Excerpts from a dataset
import Summits.Ventures.HodgeRepro2.T5SU11WendelGammaRatio

/-!
# Gautschi's inequality and the two-shift Gamma-ratio asymptotic

Two companions of Wendel's inequalities (`T5SU11WendelGammaRatio`). **Gautschi's inequality**
(W. Gautschi, *Some elementary inequalities relating to the gamma and incomplete gamma function*,
J. Math. Phys. 38 (1959) 77–81): for `x > 0` and `0 ≤ s ≤ 1`,

  **`x^{1−s} ≤ Γ(x + 1)/Γ(x + s) ≤ (x + s)^{1−s} ≤ (x + 1)^{1−s}`**

(`Gamma_add_one_div_ge`, `Gamma_add_one_div_le`, `Gamma_add_one_div_le'`) — the lower half is Wendel's
upper half and the upper half is Wendel's lower half at the point `x + s`, both being Mathlib's
log-convexity of `Γ`. And the **two-shift asymptotic** `Γ(x + s)/Γ(x + t) ∼ x^{s−t}`:
`Γ(x + s)/(x^{s−t} Γ(x + t)) → 1` as `x → ∞` for all real `s, t` (`tendsto_Gamma_ratio_div`), the quotient of
two one-shift limits. Nothing is claimed about (N).

Blind lane: Mathlib + the HodgeRepro2 prefix only; no sorry; axioms ⊆ {propext, Classical.choice,
Quot.sound}.
-/

namespace Summit.Ventures.HodgeRepro2.T5SU11GautschiGammaRatio

open Filter Topology Set
open T5SU11WendelGammaRatio
open scoped Real

/-- **Gautschi, lower half**: `x^{1−s} ≤ Γ(x + 1)/Γ(x + s)` for `x > 0`, `0 ≤ s ≤ 1`. -/
theorem Gamma_add_one_div_ge {x s : ℝ} (hx : 0 < x) (hs0 : 0 ≤ s) (hs1 : s ≤ 1) :
    x ^ (1 - s) ≤ Real.Gamma (x + 1) / Real.Gamma (x + s) := by
  have hxs : 0 < x + s := by linarith
  have h := Gamma_add_le hx hs0 hs1
  rw [le_div_iff₀ (Real.Gamma_pos_of_pos hxs), Real.Gamma_add_one hx.ne']
  calc x ^ (1 - s) * Real.Gamma (x + s) ≤ x ^ (1 - s) * (x ^ s * Real.Gamma x) := by gcongr
    _ = x * Real.Gamma x := by
        rw [← mul_assoc, ← Real.rpow_add hx, sub_add_cancel, Real.rpow_one]

/-- **Gautschi, upper half (Wendel's form)**: `Γ(x + 1)/Γ(x + s) ≤ (x + s)^{1−s}` for `x > 0`, `0 ≤ s ≤ 1`. -/
theorem Gamma_add_one_div_le {x s : ℝ} (hx : 0 < x) (hs0 : 0 ≤ s) (hs1 : s ≤ 1) :
    Real.Gamma (x + 1) / Real.Gamma (x + s) ≤ (x + s) ^ (1 - s) := by
  have hxs : 0 < x + s := by linarith
  have h := Gamma_add_ge hx hs0 hs1
  rw [div_le_iff₀ (Real.Gamma_pos_of_pos hxs), Real.Gamma_add_one hx.ne']
  exact h

/-- **Gautschi's inequality as printed**: `Γ(x + 1)/Γ(x + s) ≤ (x + 1)^{1−s}`. -/
theorem Gamma_add_one_div_le' {x s : ℝ} (hx : 0 < x) (hs0 : 0 ≤ s) (hs1 : s ≤ 1) :
    Real.Gamma (x + 1) / Real.Gamma (x + s) ≤ (x + 1) ^ (1 - s) :=
  (Gamma_add_one_div_le hx hs0 hs1).trans
    (Real.rpow_le_rpow (by linarith) (by linarith) (by linarith))

/-- **The two-shift asymptotic**: `Γ(x + s)/(x^{s−t} Γ(x + t)) → 1` as `x → ∞`, for all real `s, t`. -/
theorem tendsto_Gamma_ratio_div (s t : ℝ) :
    Tendsto (fun x : ℝ => Real.Gamma (x + s) / (x ^ (s - t) * Real.Gamma (x + t))) atTop (𝓝 1) := by
  have h := (tendsto_Gamma_ratio s).div (tendsto_Gamma_ratio t) one_ne_zero
  rw [div_one] at h
  refine h.congr' ?_
  filter_upwards [eventually_gt_atTop (0 : ℝ), eventually_gt_atTop (-t)] with x hx hxt
  have hG : Real.Gamma x ≠ 0 := (Real.Gamma_pos_of_pos hx).ne'
  have hGt : Real.Gamma (x + t) ≠ 0 := (Real.Gamma_pos_of_pos (by linarith)).ne'
  have hs : x ^ s ≠ 0 := (Real.rpow_pos_of_pos hx _).ne'
  have ht : x ^ t ≠ 0 := (Real.rpow_pos_of_pos hx _).ne'
  simp only [Pi.div_apply]
  rw [Real.rpow_sub hx]
  field_simp

end Summit.Ventures.HodgeRepro2.T5SU11GautschiGammaRatio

Problem requirements -
Go through the data and copy each line exactly as it reads.

Response box -
import Summits.Ventures.HodgeRepro2.T5SU11WendelGammaRatio

/-!
# Gautschi's inequality and the two-shift Gamma-ratio asymptotic

Two companions of Wendel's inequalities (`T5SU11WendelGammaRatio`). **Gautschi's inequality**
(W. Gautschi, *Some elementary inequalities relating to the gamma and incomplete gamma function*,
J. Math. Phys. 38 (1959) 77–81): for `x > 0` and `0 ≤ s ≤ 1`,

  **`x^{1−s} ≤ Γ(x + 1)/Γ(x + s) ≤ (x + s)^{1−s} ≤ (x + 1)^{1−s}`**

(`Gamma_add_one_div_ge`, `Gamma_add_one_div_le`, `Gamma_add_one_div_le'`) — the lower half is Wendel's
upper half and the upper half is Wendel's lower half at the point `x + s`, both being Mathlib's
log-convexity of `Γ`. And the **two-shift asymptotic** `Γ(x + s)/Γ(x + t) ∼ x^{s−t}`:
`Γ(x + s)/(x^{s−t} Γ(x + t)) → 1` as `x → ∞` for all real `s, t` (`tendsto_Gamma_ratio_div`), the quotient of
two one-shift limits. Nothing is claimed about (N).

Blind lane: Mathlib + the HodgeRepro2 prefix only; no sorry; axioms ⊆ {propext, Classical.choice,
Quot.sound}.
-/

namespace Summit.Ventures.HodgeRepro2.T5SU11GautschiGammaRatio

open Filter Topology Set
open T5SU11WendelGammaRatio
open scoped Real

/-- **Gautschi, lower half**: `x^{1−s} ≤ Γ(x + 1)/Γ(x + s)` for `x > 0`, `0 ≤ s ≤ 1`. -/
theorem Gamma_add_one_div_ge {x s : ℝ} (hx : 0 < x) (hs0 : 0 ≤ s) (hs1 : s ≤ 1) :
    x ^ (1 - s) ≤ Real.Gamma (x + 1) / Real.Gamma (x + s) := by
  have hxs : 0 < x + s := by linarith
  have h := Gamma_add_le hx hs0 hs1
  rw [le_div_iff₀ (Real.Gamma_pos_of_pos hxs), Real.Gamma_add_one hx.ne']
  calc x ^ (1 - s) * Real.Gamma (x + s) ≤ x ^ (1 - s) * (x ^ s * Real.Gamma x) := by gcongr
    _ = x * Real.Gamma x := by
        rw [← mul_assoc, ← Real.rpow_add hx, sub_add_cancel, Real.rpow_one]

/-- **Gautschi, upper half (Wendel's form)**: `Γ(x + 1)/Γ(x + s) ≤ (x + s)^{1−s}` for `x > 0`, `0 ≤ s ≤ 1`. -/
theorem Gamma_add_one_div_le {x s : ℝ} (hx : 0 < x) (hs0 : 0 ≤ s) (hs1 : s ≤ 1) :
    Real.Gamma (x + 1) / Real.Gamma (x + s) ≤ (x + s) ^ (1 - s) := by
  have hxs : 0 < x + s := by linarith
  have h := Gamma_add_ge hx hs0 hs1
  rw [div_le_iff₀ (Real.Gamma_pos_of_pos hxs), Real.Gamma_add_one hx.ne']
  exact h

/-- **Gautschi's inequality as printed**: `Γ(x + 1)/Γ(x + s) ≤ (x + 1)^{1−s}`. -/
theorem Gamma_add_one_div_le' {x s : ℝ} (hx : 0 < x) (hs0 : 0 ≤ s) (hs1 : s ≤ 1) :
    Real.Gamma (x + 1) / Real.Gamma (x + s) ≤ (x + 1) ^ (1 - s) :=
  (Gamma_add_one_div_le hx hs0 hs1).trans
    (Real.rpow_le_rpow (by linarith) (by linarith) (by linarith))

/-- **The two-shift asymptotic**: `Γ(x + s)/(x^{s−t} Γ(x + t)) → 1` as `x → ∞`, for all real `s, t`. -/
theorem tendsto_Gamma_ratio_div (s t : ℝ) :
    Tendsto (fun x : ℝ => Real.Gamma (x + s) / (x ^ (s - t) * Real.Gamma (x + t))) atTop (𝓝 1) := by
  have h := (tendsto_Gamma_ratio s).div (tendsto_Gamma_ratio t) one_ne_zero
  rw [div_one] at h
  refine h.congr' ?_
  filter_upwards [eventually_gt_atTop (0 : ℝ), eventually_gt_atTop (-t)] with x hx hxt
  have hG : Real.Gamma x ≠ 0 := (Real.Gamma_pos_of_pos hx).ne'
  have hGt : Real.Gamma (x + t) ≠ 0 := (Real.Gamma_pos_of_pos (by linarith)).ne'
  have hs : x ^ s ≠ 0 := (Real.rpow_pos_of_pos hx _).ne'
  have ht : x ^ t ≠ 0 := (Real.rpow_pos_of_pos hx _).ne'
  simp only [Pi.div_apply]
  rw [Real.rpow_sub hx]
  field_simp

end Summit.Ventures.HodgeRepro2.T5SU11GautschiGammaRatio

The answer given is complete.